Some methodological limitations have to be considered. Due to the stringent inclusion criteria, the number of studies included in this meta-analysis was low, which increases the CI of the point estimate. No apparent statistical heterogeneity and asymmetry has been reported among the selected studies, although there was a trend towards asymmetry considering the funnel plot in online supplemental figure 1 and given a p value of 0.06. This asymmetry might have been underestimated by the low number of studies analysed. Moreover, diagnostic criteria for dementia and AF were different among the included studies, so that qualitative heterogeneity is possible.
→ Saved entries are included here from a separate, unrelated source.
import Literature.MathematicalPhysics.QuantumLattice.GrassmannIntegralProofs
import Summits.QuantumFields.QCD.Theorems.SpectralDefectExtinctionWindowExtinctionProductFluxDefs
import HarnessLib

/-!
# Sector decomposition of `Γ₅ D_W` for the product-flux field — the spin/sector bookkeeping

Route SpectralDefectExtinction, crux `WindowExtinction`, line free-volume-heavy-witness (r6), stub S13
(`stub_sectorCharpoly`), helper file 1 of 3.

For Lüscher's flux-sector field at the tensor `(m₀₁, m₂₃) = (jL, j′L)` the `(k₁, k₃)`-block of the Hermitian
Wilson–Dirac operator `Γ₅ D_W` acts on functions of `(x₀, x₂)` with values in `ℂ⁴` (chiral spin basis of the tree,
`euclideanGamma`, `Γ₅ = diag(1,1,−1,−1)`) as
`Γ₅ · [(m₀ + 4) − ĉ₀ + iγ₀ŝ₀ − ĉ₂ + iγ₂ŝ₂ − cos Φ₁ + iγ₁ sin Φ₁ − cos Φ₃ + iγ₃ sin Φ₃]`,
`Φ₁ = ringPhase L j k₁ x₀`, `Φ₃ = ringPhase L j′ k₃ x₂`.  This file records that matrix ENTRYWISE, in the
"hopping form" in which it falls out of `wilsonDirac` (`hopBlockEntry`), and proves that, after the permutation
`0 ↦ (B↓,A↑), 1 ↦ (B↑,A↓), 2 ↦ (B↓,A↓), 3 ↦ (B↑,A↑)` of the chiral spin index into the (swapped-`B`, `A`) sector labels (`toSectorIdx` / `sectorSpin`; this permutation is the spin
rotation `γ ↦ (−σᶻ⊗σʸ, −σᶻ⊗σˣ, σʸ⊗1, σˣ⊗1)` followed by the swap of the two `B` components — it happens to be the
permutation matrix `CNOT`), it is entry-for-entry the vocabulary's `sectorH L j j′ k₁ k₃ m₀`
(`hopBlockEntry_eq_sectorH`).  Pure finite algebra: sixteen spin cases, each a ring identity.  The Fourier analysis in
`x₁, x₃` and the assembly of `charpoly (Γ₅ D_W) = ∏ charpoly (sectorH …)` are in the sibling files
`…StubSectorCharpolyFourier.lean`, `…StubSectorCharpoly.lean`.
-/

noncomputable section

namespace Summit.QuantumFields.QCD.Cruxes.WindowExtinction.FreeVolumeHeavyWitness

open Matrix Complex
open scoped Kronecker
open Literature.MathematicalPhysics.QuantumLattice

/-! ### Small facts about the ring vocabulary -/

/-- The winding phase with both parameters negated is minus the phase, up to a full turn:
`Φ_{−j,−k}(x) = [k ≠ 0]·2π − Φ_{j,k}(x)`. -/
theorem ringPhase_neg_neg (L : ℕ) [NeZero L] (j : ℤ) (k x : ZMod L) :
    ringPhase L (-j) (-k) x = (if k = 0 then 0 else 2 * Real.pi) - ringPhase L j k x := by
  have hL : (L : ℝ) ≠ 0 := Nat.cast_ne_zero.mpr (NeZero.ne L)
  unfold ringPhase
  rw [ZMod.neg_val]
  split_ifs with hk
  · subst hk
    simp only [ZMod.val_zero, Nat.cast_zero, Int.cast_neg]
    ring
  · rw [Nat.cast_sub (ZMod.val_lt k).le]
    push_cast
    field_simp
    ring

/-- `cos Φ_{−j,−k} = cos Φ_{j,k}` on the ring. -/
theorem cos_ringPhase_neg_neg : ∀ (L : ℕ) [NeZero L] (j : ℤ) (k x : ZMod L),
    Real.cos (ringPhase L (-j) (-k) x) = Real.cos (ringPhase L j k x) := by
  intro L _ j k x
  rw [ringPhase_neg_neg]
  split_ifs
  · rw [zero_sub, Real.cos_neg]
  · rw [Real.cos_two_pi_sub]

/-- `sin Φ_{−j,−k} = −sin Φ_{j,k}` on the ring. -/
theorem sin_ringPhase_neg_neg (L : ℕ) [NeZero L] (j : ℤ) (k x : ZMod L) :
    Real.sin (ringPhase L (-j) (-k) x) = -Real.sin (ringPhase L j k x) := by
  rw [ringPhase_neg_neg]
  split_ifs
  · rw [zero_sub, Real.sin_neg]
  · rw [Real.sin_two_pi_sub]

/-- `𝔷ᴴ = ŝ − i·diag(sin Φ)`. -/
theorem ringZ_conjTranspose (L : ℕ) (j : ℤ) (k : ZMod L) :
    (ringZ L j k)ᴴ = ringSin L + Matrix.diagonal fun x => -(I * (Real.sin (ringPhase L j k x) : ℂ)) := by
  rw [ringZ, conjTranspose_add, ringSin_conjTranspose, diagonal_conjTranspose]
  congr 1
  refine congrArg Matrix.diagonal (funext fun x => ?_)
  simp only [Pi.star_apply, star_mul', Complex.star_def, Complex.conj_I, Complex.conj_ofReal]
  ring

/-- `sectorH` with the three conjugate transposes written out. -/
theorem sectorH_expand (L : ℕ) (j j' : ℤ) (k₁ k₃ : ZMod L) (m : ℝ) :
    sectorH L j j' k₁ k₃ m =
      Matrix.fromBlocks
        (Matrix.fromBlocks ((m : ℂ) • (1 : Matrix (ZMod L) (ZMod L) ℂ) + ringW L (-j') (-k₃))
              (ringSin L + Matrix.diagonal fun x => -(I * (Real.sin (ringPhase L (-j') (-k₃) x) : ℂ)))
              (ringZ L (-j') (-k₃)) (-((m : ℂ) • (1 : Matrix (ZMod L) (ZMod L) ℂ) + ringW L (-j') (-k₃))) ⊗ₖ
            (1 : Matrix (ZMod L) (ZMod L) ℂ) +
          Matrix.fromBlocks (1 : Matrix (ZMod L) (ZMod L) ℂ) 0 0 (-1) ⊗ₖ ringW L j k₁)
        ((1 : Matrix (ZMod L ⊕ ZMod L) (ZMod L ⊕ ZMod L) ℂ) ⊗ₖ
          (ringSin L + Matrix.diagonal fun x => -(I * (Real.sin (ringPhase L j k₁ x) : ℂ))))
        ((1 : Matrix (ZMod L ⊕ ZMod L) (ZMod L ⊕ ZMod L) ℂ) ⊗ₖ ringZ L j k₁)
        (-(Matrix.fromBlocks ((m : ℂ) • (1 : Matrix (ZMod L) (ZMod L) ℂ) + ringW L (-j') (-k₃))
              (ringSin L + Matrix.diagonal fun x => -(I * (Real.sin (ringPhase L (-j') (-k₃) x) : ℂ)))
              (ringZ L (-j') (-k₃)) (-((m : ℂ) • (1 : Matrix (ZMod L) (ZMod L) ℂ) + ringW L (-j') (-k₃))) ⊗ₖ
            (1 : Matrix (ZMod L) (ZMod L) ℂ) +
          Matrix.fromBlocks (1 : Matrix (ZMod L) (ZMod L) ℂ) 0 0 (-1) ⊗ₖ ringW L j k₁)) := by
  rw [sectorH, sectorK, sectorZ, ringDirac, conjTranspose_kronecker, conjTranspose_one, ringZ_conjTranspose,
    ringZ_conjTranspose]

/-! ### The sector index bookkeeping -/

/-- Index type of one sector block: `(B-component) ⊕`-blocks of `((A-component ⊕-blocks of x₂) × x₀)`. -/
abbrev SectorIdx (L : ℕ) : Type := ((ZMod L ⊕ ZMod L) × ZMod L) ⊕ ((ZMod L ⊕ ZMod L) × ZMod L)

/-- The chiral spin index (`Fin 4`, basis of `euclideanGamma`) carried by a sector basis vector. -/
def sectorSpin {L : ℕ} : SectorIdx L → Fin 4
  | Sum.inl (Sum.inl _, _) => 0
  | Sum.inl (Sum.inr _, _) => 2
  | Sum.inr (Sum.inl _, _) => 3
  | Sum.inr (Sum.inr _, _) => 1

/-- The `x₀` coordinate (the `B`-plane variable) of a sector index. -/
def sectorPosB {L : ℕ} (ι : SectorIdx L) : ZMod L := (Sum.elim id id ι).2

/-- The `x₂` coordinate (the `A`-plane variable) of a sector index. -/
def sectorPosA {L : ℕ} (ι : SectorIdx L) : ZMod L := Sum.elim id id (Sum.elim id id ι).1

/-- The sector index with chiral spin `α` and coordinates `(x₂, x₀)`. -/
def toSectorIdx {L : ℕ} (α : Fin 4) (x2 x0 : ZMod L) : SectorIdx L :=
  ![Sum.inl (Sum.inl x2, x0), Sum.inr (Sum.inr x2, x0), Sum.inl (Sum.inr x2, x0), Sum.inr (Sum.inl x2, x0)] α

/-- Spin of `(B↓, A↑)` vectors. -/
@[simp] theorem sectorSpin_ll {L : ℕ} (y2 y0 : ZMod L) : sectorSpin (Sum.inl (Sum.inl y2, y0)) = 0 := rfl
/-- Spin of `(B↓, A↓)` vectors. -/
@[simp] theorem sectorSpin_lr {L : ℕ} (y2 y0 : ZMod L) : sectorSpin (Sum.inl (Sum.inr y2, y0)) = 2 := rfl
/-- Spin of `(B↑, A↑)` vectors. -/
@[simp] theorem sectorSpin_rl {L : ℕ} (y2 y0 : ZMod L) : sectorSpin (Sum.inr (Sum.inl y2, y0)) = 3 := rfl
/-- Spin of `(B↑, A↓)` vectors. -/
@[simp] theorem sectorSpin_rr {L : ℕ} (y2 y0 : ZMod L) : sectorSpin (Sum.inr (Sum.inr y2, y0)) = 1 := rfl
/-- `x₀` coordinate, case `ll`. -/
@[simp] theorem sectorPosB_ll {L : ℕ} (y2 y0 : ZMod L) : sectorPosB (Sum.inl (Sum.inl y2, y0)) = y0 := rfl
/-- `x₀` coordinate, case `lr`. -/
@[simp] theorem sectorPosB_lr {L : ℕ} (y2 y0 : ZMod L) : sectorPosB (Sum.inl (Sum.inr y2, y0)) = y0 := rfl
/-- `x₀` coordinate, case `rl`. -/
@[simp] theorem sectorPosB_rl {L : ℕ} (y2 y0 : ZMod L) : sectorPosB (Sum.inr (Sum.inl y2, y0)) = y0 := rfl
/-- `x₀` coordinate, case `rr`. -/
@[simp] theorem sectorPosB_rr {L : ℕ} (y2 y0 : ZMod L) : sectorPosB (Sum.inr (Sum.inr y2, y0)) = y0 := rfl
/-- `x₂` coordinate, case `ll`. -/
@[simp] theorem sectorPosA_ll {L : ℕ} (y2 y0 : ZMod L) : sectorPosA (Sum.inl (Sum.inl y2, y0)) = y2 := rfl
/-- `x₂` coordinate, case `lr`. -/
@[simp] theorem sectorPosA_lr {L : ℕ} (y2 y0 : ZMod L) : sectorPosA (Sum.inl (Sum.inr y2, y0)) = y2 := rfl
/-- `x₂` coordinate, case `rl`. -/
@[simp] theorem sectorPosA_rl {L : ℕ} (y2 y0 : ZMod L) : sectorPosA (Sum.inr (Sum.inl y2, y0)) = y2 := rfl
/-- `x₂` coordinate, case `rr`. -/
@[simp] theorem sectorPosA_rr {L : ℕ} (y2 y0 : ZMod L) : sectorPosA (Sum.inr (Sum.inr y2, y0)) = y2 := rfl
/-- Sector index of chiral spin `0`. -/
@[simp] theorem toSectorIdx_zero {L : ℕ} (x2 x0 : ZMod L) : toSectorIdx 0 x2 x0 = Sum.inl (Sum.inl x2, x0) := rfl
/-- Sector index of chiral spin `1`. -/
@[simp] theorem toSectorIdx_one {L : ℕ} (x2 x0 : ZMod L) : toSectorIdx 1 x2 x0 = Sum.inr (Sum.inr x2, x0) := rfl
/-- Sector index of chiral spin `2`. -/
@[simp] theorem toSectorIdx_two {L : ℕ} (x2 x0 : ZMod L) : toSectorIdx 2 x2 x0 = Sum.inl (Sum.inr x2, x0) := rfl
/-- Sector index of chiral spin `3`. -/
@[simp] theorem toSectorIdx_three {L : ℕ} (x2 x0 : ZMod L) : toSectorIdx 3 x2 x0 = Sum.inr (Sum.inl x2, x0) := rfl

/-- `toSectorIdx` inverts the coordinate maps. -/
theorem toSectorIdx_sectorSpin {L : ℕ} (ι : SectorIdx L) :
    toSectorIdx (sectorSpin ι) (sectorPosA ι) (sectorPosB ι) = ι := by
  rcases ι with ⟨(y2 | y2), y0⟩ | ⟨(y2 | y2), y0⟩ <;> rfl

/-- `sectorSpin ∘ toSectorIdx = id` on the spin. -/
@[simp] theorem sectorSpin_toSectorIdx {L : ℕ} (α : Fin 4) (x2 x0 : ZMod L) :
    sectorSpin (toSectorIdx α x2 x0) = α := by
  fin_cases α <;> rfl

/-- `sectorPosA` of `toSectorIdx`. -/
@[simp] theorem sectorPosA_toSectorIdx {L : ℕ} (α : Fin 4) (x2 x0 : ZMod L) :
    sectorPosA (toSectorIdx α x2 x0) = x2 := by
  fin_cases α <;> rfl

/-- `sectorPosB` of `toSectorIdx`. -/
@[simp] theorem sectorPosB_toSectorIdx {L : ℕ} (α : Fin 4) (x2 x0 : ZMod L) :
    sectorPosB (toSectorIdx α x2 x0) = x0 := by
  fin_cases α <;> rfl

/-- A sector index is determined by its spin and its two coordinates. -/
theorem sectorIdx_eq_iff {L : ℕ} (ι ι' : SectorIdx L) :
    ι = ι' ↔ sectorSpin ι = sectorSpin ι' ∧ sectorPosA ι = sectorPosA ι' ∧ sectorPosB ι = sectorPosB ι' := by
  constructor
  · rintro rfl; exact ⟨rfl, rfl, rfl⟩
  · rintro ⟨h1, h2, h3⟩
    rw [← toSectorIdx_sectorSpin ι, ← toSectorIdx_sectorSpin ι', h1, h2, h3]

/-! ### The chiral-basis sector block, entrywise (hopping form) -/

/-- The diagonal of `Γ₅ = diag(1, 1, −1, −1)` (chiral basis). -/
def chiralSign : Fin 4 → ℂ := ![1, 1, -1, -1]

/-- Forward hop indicator on the ring: `[x + 1 = y]`. -/
def hopFwd {L : ℕ} (x y : ZMod L) : ℂ := if x + 1 = y then 1 else 0

/-- Backward hop indicator on the ring: `[x − 1 = y]`. -/
def hopBwd {L : ℕ} (x y : ZMod L) : ℂ := if x - 1 = y then 1 else 0

/-- `hop⁺` in the orientation of `ringCos`/`ringSin`. -/
theorem hopFwd_eq {L : ℕ} (x y : ZMod L) : hopFwd x y = if y = x + 1 then 1 else 0 := by
  unfold hopFwd
  congr 1
  exact propext eq_comm

/-- `hop⁻` in the orientation of `ringCos`/`ringSin`. -/
theorem hopBwd_eq {L : ℕ} (x y : ZMod L) : hopBwd x y = if x = y + 1 then 1 else 0 := by
  unfold hopBwd
  congr 1
  exact propext ⟨fun h => by rw [← h]; ring, fun h => by rw [h]; ring⟩

/-- `ĉ = (hop⁺ + hop⁻)/2`. -/
theorem ringCos_eq_hop {L : ℕ} (x y : ZMod L) : ringCos L x y = (hopFwd x y + hopBwd x y) / 2 := by
  rw [hopFwd_eq, hopBwd_eq]
  rfl

/-- `ŝ = −(i/2)(hop⁺ − hop⁻)`. -/
theorem ringSin_eq_hop {L : ℕ} (x y : ZMod L) : ringSin L x y = -(I / 2) * (hopFwd x y - hopBwd x y) := by
  rw [hopFwd_eq, hopBwd_eq]
  simp only [ringSin, Matrix.of_apply]
  have hI : (2 : ℂ) * I ≠ 0 := mul_ne_zero two_ne_zero Complex.I_ne_zero
  field_simp
  ring_nf
  rw [Complex.I_sq]
  ring

/-- Entry `((α, x₀, x₂), ι)` of the `(k₁,k₃)`-block of `Γ₅ D_W(V_[(jL, j′L)], m₀, 1)` in the chiral basis, in the
form in which it falls out of the tree's `wilsonDirac` (mass term and, for each direction, the forward hop
`−½(1 − γ_μ)U` and the backward hop `−½(1 + γ_μ)U⁻¹`, the `x₁, x₃` plane waves already contracted into the phases
`e^{±iΦ₁}`, `e^{±iΦ₃}`). -/
def hopBlockEntry (L : ℕ) (j j' : ℤ) (k₁ k₃ : ZMod L) (m₀ : ℝ) (α : Fin 4) (x0 x2 : ZMod L)
    (ι : SectorIdx L) : ℂ :=
  chiralSign α *
    (((m₀ : ℂ) + 4) * ((if x0 = sectorPosB ι then 1 else 0) * (if x2 = sectorPosA ι then 1 else 0)) *
        (1 : Matrix (Fin 4) (Fin 4) ℂ) α (sectorSpin ι) -
      1 / 2 *
        ((1 - euclideanGamma 0) α (sectorSpin ι) *
            (hopFwd x0 (sectorPosB ι) * (if x2 = sectorPosA ι then 1 else 0)) +
          (1 + euclideanGamma 0) α (sectorSpin ι) *
            (hopBwd x0 (sectorPosB ι) * (if x2 = sectorPosA ι then 1 else 0)) +
          (1 - euclideanGamma 1) α (sectorSpin ι) *
            ((Real.cos (ringPhase L j k₁ x0) : ℂ) + (Real.sin (ringPhase L j k₁ x0) : ℂ) * I) *
            ((if x0 = sectorPosB ι then 1 else 0) * (if x2 = sectorPosA ι then 1 else 0)) +
          (1 + euclideanGamma 1) α (sectorSpin ι) *
            ((Real.cos (ringPhase L j k₁ x0) : ℂ) - (Real.sin (ringPhase L j k₁ x0) : ℂ) * I) *
            ((if x0 = sectorPosB ι then 1 else 0) * (if x2 = sectorPosA ι then 1 else 0)) +
          (1 - euclideanGamma 2) α (sectorSpin ι) *
            ((if x0 = sectorPosB ι then 1 else 0) * hopFwd x2 (sectorPosA ι)) +
          (1 + euclideanGamma 2) α (sectorSpin ι) *
            ((if x0 = sectorPosB ι then 1 else 0) * hopBwd x2 (sectorPosA ι)) +
          (1 - euclideanGamma 3) α (sectorSpin ι) *
            ((Real.cos (ringPhase L j' k₃ x2) : ℂ) + (Real.sin (ringPhase L j' k₃ x2) : ℂ) * I) *
            ((if x0 = sectorPosB ι then 1 else 0) * (if x2 = sectorPosA ι then 1 else 0)) +
          (1 + euclideanGamma 3) α (sectorSpin ι) *
            ((Real.cos (ringPhase L j' k₃ x2) : ℂ) - (Real.sin (ringPhase L j' k₃ x2) : ℂ) * I) *
            ((if x0 = sectorPosB ι then 1 else 0) * (if x2 = sectorPosA ι then 1 else 0))))

/-- **The sector block (hopping form) is `sectorH`.** -/
theorem hopBlockEntry_eq_sectorH (L : ℕ) [NeZero L] (j j' : ℤ) (k₁ k₃ : ZMod L) (m₀ : ℝ) (α : Fin 4)
    (x0 x2 : ZMod L) (ι : SectorIdx L) :
    hopBlockEntry L j j' k₁ k₃ m₀ α x0 x2 ι = sectorH L j j' k₁ k₃ m₀ (toSectorIdx α x2 x0) ι := by
  rw [sectorH_expand]
  rcases ι with ⟨(y2 | y2), y0⟩ | ⟨(y2 | y2), y0⟩ <;> fin_cases α <;>
    by_cases h0 : x0 = y0 <;> by_cases h2 : x2 = y2 <;>
    simp [h0, h2, hopBlockEntry, chiralSign, ringW, ringZ, ringCos_eq_hop, ringSin_eq_hop,
      Matrix.fromBlocks_apply₁₁, Matrix.fromBlocks_apply₁₂, Matrix.fromBlocks_apply₂₁, Matrix.fromBlocks_apply₂₂,
      Matrix.kroneckerMap_apply, Matrix.one_apply, Matrix.smul_apply,
      euclideanGamma_zero, euclideanGamma_one, euclideanGamma_two, euclideanGamma_three,
      cos_ringPhase_neg_neg, sin_ringPhase_neg_neg] <;>
    ring_nf

end Summit.QuantumFields.QCD.Cruxes.WindowExtinction.FreeVolumeHeavyWitness

end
AF is emerging as a systemic disease of the ageing population. As such, confounding factors like therapies, health behaviours and comorbidities should be considered in pooled analyses, which is very difficult to fully adjust for in these kinds of meta-analyses including non-randomised studies. In this context, it is interesting to note that more than three quarters of the population had AF diagnosed after study inclusion, and incident versus previous AF had no impact on the presence of dementia. Of note, previous data support the notion that the length of follow-up is crucial for the strength of the association between AF and dementia. However, Saglietto et al did not correct for this parameter in their metaregression analysis.⁴

In conclusion, this study provides important hints for further exploring the association between AF and dementia. Current progress in medicine should not only seek to prolong life expectancy, but also guarantee a decorous quality of life, and prevention of AF-associated dementia is certainly such an important goal. Second, the mechanisms underlying this association should be better understood considering AF as a systemic disease. Finally, the role played by new anticoagulant therapies should be better investigated with respect to subclinical CVA.